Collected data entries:
BEGIN
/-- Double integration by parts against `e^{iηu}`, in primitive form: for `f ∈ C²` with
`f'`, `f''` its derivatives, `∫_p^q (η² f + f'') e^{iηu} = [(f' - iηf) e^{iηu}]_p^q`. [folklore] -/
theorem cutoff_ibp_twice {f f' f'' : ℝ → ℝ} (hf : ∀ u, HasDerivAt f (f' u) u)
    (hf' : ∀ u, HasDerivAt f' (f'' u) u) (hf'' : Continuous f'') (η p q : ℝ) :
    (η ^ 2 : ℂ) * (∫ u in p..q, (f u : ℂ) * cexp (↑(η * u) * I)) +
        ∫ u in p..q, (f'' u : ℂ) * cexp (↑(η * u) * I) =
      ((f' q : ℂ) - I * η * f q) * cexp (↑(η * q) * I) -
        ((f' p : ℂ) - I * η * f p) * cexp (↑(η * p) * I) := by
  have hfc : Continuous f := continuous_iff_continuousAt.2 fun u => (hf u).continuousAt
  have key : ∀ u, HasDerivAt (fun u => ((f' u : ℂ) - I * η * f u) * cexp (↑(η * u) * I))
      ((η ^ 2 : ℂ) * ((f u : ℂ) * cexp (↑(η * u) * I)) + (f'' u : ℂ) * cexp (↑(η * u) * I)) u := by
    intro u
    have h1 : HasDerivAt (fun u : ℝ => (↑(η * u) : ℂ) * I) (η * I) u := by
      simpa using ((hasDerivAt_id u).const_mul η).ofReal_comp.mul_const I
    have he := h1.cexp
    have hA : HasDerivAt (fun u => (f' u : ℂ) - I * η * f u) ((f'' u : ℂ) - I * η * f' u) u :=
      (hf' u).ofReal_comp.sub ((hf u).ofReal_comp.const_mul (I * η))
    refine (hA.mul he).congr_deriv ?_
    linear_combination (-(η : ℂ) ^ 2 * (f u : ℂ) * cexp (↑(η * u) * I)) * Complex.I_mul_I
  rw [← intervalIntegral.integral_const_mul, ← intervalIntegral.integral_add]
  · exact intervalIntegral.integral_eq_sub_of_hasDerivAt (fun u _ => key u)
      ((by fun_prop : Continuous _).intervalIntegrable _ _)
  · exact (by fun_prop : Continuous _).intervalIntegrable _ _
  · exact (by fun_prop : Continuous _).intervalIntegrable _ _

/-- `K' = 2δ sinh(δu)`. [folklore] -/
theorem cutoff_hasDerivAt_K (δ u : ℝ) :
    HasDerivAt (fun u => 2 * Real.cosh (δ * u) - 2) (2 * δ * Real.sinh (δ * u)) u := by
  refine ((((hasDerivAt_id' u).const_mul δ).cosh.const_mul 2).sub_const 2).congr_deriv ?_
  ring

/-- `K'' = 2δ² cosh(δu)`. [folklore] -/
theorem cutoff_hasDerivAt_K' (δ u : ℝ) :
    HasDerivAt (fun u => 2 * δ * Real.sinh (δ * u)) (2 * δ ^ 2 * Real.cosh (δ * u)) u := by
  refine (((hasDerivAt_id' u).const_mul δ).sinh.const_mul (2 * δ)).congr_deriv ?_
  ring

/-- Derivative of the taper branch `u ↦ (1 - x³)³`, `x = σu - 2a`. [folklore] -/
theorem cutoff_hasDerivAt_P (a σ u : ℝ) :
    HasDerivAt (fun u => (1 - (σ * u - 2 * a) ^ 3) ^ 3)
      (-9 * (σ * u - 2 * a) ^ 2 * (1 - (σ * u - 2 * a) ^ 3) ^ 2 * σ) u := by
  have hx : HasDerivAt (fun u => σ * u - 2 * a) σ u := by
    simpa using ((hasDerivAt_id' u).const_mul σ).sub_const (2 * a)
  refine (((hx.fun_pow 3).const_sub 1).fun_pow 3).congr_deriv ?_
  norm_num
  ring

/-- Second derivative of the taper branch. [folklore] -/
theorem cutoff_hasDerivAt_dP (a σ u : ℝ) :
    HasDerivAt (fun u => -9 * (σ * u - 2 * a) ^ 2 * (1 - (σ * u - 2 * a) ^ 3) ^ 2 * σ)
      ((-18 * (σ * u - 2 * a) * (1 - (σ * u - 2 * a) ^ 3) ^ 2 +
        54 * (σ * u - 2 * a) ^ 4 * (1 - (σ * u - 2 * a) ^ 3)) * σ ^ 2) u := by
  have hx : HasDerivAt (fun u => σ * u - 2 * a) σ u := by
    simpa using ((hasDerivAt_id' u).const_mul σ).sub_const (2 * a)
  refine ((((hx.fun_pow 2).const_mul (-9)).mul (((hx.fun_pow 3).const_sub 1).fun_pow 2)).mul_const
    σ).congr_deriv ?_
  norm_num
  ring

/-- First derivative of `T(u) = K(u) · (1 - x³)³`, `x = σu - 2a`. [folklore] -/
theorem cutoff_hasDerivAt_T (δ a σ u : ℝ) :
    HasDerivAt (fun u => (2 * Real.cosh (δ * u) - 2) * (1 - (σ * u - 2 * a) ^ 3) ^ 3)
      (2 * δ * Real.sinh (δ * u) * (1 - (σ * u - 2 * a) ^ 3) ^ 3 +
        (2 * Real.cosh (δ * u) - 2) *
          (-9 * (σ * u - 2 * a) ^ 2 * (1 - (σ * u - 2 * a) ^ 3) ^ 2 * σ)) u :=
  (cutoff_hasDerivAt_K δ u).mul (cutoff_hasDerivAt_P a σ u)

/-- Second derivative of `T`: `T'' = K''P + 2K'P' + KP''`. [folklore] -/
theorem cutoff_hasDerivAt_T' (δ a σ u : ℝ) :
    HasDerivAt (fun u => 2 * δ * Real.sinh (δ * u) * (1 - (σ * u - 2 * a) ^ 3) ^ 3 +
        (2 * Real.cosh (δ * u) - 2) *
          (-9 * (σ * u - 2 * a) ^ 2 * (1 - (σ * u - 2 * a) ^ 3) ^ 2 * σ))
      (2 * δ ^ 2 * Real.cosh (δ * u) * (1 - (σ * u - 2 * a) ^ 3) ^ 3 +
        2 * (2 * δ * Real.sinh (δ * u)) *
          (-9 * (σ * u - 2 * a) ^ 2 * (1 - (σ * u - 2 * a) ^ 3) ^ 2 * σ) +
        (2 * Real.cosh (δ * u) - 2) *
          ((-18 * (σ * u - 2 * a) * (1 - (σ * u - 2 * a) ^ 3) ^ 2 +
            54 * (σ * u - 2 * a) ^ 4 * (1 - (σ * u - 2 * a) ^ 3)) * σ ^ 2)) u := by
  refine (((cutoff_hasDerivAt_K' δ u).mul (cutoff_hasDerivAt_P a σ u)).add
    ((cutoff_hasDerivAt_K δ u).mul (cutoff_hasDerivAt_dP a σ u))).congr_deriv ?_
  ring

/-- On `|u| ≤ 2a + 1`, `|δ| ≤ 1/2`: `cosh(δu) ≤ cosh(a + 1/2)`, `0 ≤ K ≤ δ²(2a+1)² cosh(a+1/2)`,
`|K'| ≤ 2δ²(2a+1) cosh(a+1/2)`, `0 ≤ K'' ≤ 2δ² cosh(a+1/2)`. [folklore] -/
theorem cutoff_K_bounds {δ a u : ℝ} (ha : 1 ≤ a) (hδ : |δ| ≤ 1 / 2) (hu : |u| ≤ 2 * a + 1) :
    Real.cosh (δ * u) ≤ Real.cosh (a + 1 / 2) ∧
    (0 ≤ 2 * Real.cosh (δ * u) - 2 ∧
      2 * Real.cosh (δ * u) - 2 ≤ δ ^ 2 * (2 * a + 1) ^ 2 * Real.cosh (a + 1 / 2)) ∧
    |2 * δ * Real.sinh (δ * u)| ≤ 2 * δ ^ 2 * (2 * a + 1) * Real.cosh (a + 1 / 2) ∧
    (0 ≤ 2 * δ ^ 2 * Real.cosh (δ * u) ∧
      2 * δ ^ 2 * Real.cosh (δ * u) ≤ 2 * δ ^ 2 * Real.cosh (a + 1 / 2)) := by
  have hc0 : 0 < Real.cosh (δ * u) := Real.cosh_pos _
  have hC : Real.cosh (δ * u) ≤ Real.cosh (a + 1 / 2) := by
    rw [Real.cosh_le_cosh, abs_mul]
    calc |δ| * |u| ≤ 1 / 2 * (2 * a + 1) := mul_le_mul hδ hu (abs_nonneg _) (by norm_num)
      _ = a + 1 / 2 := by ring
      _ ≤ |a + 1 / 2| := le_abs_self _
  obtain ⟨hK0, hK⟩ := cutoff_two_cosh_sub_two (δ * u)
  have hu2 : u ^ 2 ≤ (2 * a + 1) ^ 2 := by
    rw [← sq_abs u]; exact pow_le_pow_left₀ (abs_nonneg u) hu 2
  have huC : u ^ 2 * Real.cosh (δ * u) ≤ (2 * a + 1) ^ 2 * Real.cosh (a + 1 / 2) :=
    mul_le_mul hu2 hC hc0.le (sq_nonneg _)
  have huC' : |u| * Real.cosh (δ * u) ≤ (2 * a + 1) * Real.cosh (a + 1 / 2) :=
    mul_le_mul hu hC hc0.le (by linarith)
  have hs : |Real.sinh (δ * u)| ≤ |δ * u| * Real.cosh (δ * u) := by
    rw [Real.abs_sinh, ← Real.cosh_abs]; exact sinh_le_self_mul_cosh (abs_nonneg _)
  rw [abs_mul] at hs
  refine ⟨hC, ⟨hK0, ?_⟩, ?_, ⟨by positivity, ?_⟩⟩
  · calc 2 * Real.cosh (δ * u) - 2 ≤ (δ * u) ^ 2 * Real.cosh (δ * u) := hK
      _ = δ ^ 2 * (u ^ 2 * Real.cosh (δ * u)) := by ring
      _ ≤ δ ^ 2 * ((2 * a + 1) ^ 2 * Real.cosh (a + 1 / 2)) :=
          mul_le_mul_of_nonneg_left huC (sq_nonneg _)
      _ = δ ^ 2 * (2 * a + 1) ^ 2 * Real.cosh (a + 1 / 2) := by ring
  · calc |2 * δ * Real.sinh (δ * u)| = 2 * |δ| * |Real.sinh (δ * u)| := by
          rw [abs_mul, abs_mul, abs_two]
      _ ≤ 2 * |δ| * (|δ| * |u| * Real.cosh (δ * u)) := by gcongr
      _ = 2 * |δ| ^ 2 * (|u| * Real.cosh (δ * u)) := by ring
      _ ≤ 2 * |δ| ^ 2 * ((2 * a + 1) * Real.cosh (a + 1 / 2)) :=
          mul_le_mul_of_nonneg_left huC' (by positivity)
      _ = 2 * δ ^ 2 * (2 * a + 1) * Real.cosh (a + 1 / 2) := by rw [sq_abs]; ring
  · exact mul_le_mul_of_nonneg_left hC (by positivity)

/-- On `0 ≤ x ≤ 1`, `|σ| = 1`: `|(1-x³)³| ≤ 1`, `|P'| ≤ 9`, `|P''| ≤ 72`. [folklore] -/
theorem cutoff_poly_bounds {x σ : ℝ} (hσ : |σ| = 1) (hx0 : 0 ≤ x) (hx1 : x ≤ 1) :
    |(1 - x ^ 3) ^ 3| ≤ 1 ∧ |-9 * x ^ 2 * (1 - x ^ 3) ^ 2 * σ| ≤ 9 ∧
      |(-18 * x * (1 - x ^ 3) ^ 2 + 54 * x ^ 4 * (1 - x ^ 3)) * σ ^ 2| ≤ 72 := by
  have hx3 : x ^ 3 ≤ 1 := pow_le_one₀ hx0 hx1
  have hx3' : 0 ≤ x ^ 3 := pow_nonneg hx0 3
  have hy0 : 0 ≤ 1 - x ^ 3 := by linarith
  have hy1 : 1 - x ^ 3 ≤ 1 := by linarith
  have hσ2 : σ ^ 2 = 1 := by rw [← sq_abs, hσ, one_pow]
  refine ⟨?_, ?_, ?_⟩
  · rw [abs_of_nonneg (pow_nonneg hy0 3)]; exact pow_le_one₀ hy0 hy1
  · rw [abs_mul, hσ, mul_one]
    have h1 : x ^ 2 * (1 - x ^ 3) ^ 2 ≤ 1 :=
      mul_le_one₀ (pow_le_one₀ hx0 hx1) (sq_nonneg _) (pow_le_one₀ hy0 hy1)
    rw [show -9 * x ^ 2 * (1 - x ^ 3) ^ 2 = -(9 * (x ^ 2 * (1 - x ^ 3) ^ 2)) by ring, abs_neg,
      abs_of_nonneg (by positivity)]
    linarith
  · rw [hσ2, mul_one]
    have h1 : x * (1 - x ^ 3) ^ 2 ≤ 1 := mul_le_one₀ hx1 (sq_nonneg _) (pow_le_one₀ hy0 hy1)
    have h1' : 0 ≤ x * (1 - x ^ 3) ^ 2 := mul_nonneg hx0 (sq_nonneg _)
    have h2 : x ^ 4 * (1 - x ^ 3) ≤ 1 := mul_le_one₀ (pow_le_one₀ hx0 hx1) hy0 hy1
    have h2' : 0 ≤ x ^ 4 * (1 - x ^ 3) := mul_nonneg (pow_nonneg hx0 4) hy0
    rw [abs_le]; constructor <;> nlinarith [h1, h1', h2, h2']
END
▸ **About this task**
The lines to retype run from the start of the entries through the line containing "((f' q : ℂ) - I * η"; reproduce them exactly and add nothing.

▸ **Response below**
/-- Double integration by parts against `e^{iηu}`, in primitive form: for `f ∈ C²` with
`f'`, `f''` its derivatives, `∫_p^q (η² f + f'') e^{iηu} = [(f' - iηf) e^{iηu}]_p^q`. [folklore] -/
theorem cutoff_ibp_twice {f f' f'' : ℝ → ℝ} (hf : ∀ u, HasDerivAt f (f' u) u)
    (hf' : ∀ u, HasDerivAt f' (f'' u) u) (hf'' : Continuous f'') (η p q : ℝ) :
    (η ^ 2 : ℂ) * (∫ u in p..q, (f u : ℂ) * cexp (↑(η * u) * I)) +
        ∫ u in p..q, (f'' u : ℂ) * cexp (↑(η * u) * I) =
      ((f' q : ℂ) - I * η * f q) * cexp (↑(η * q) * I) -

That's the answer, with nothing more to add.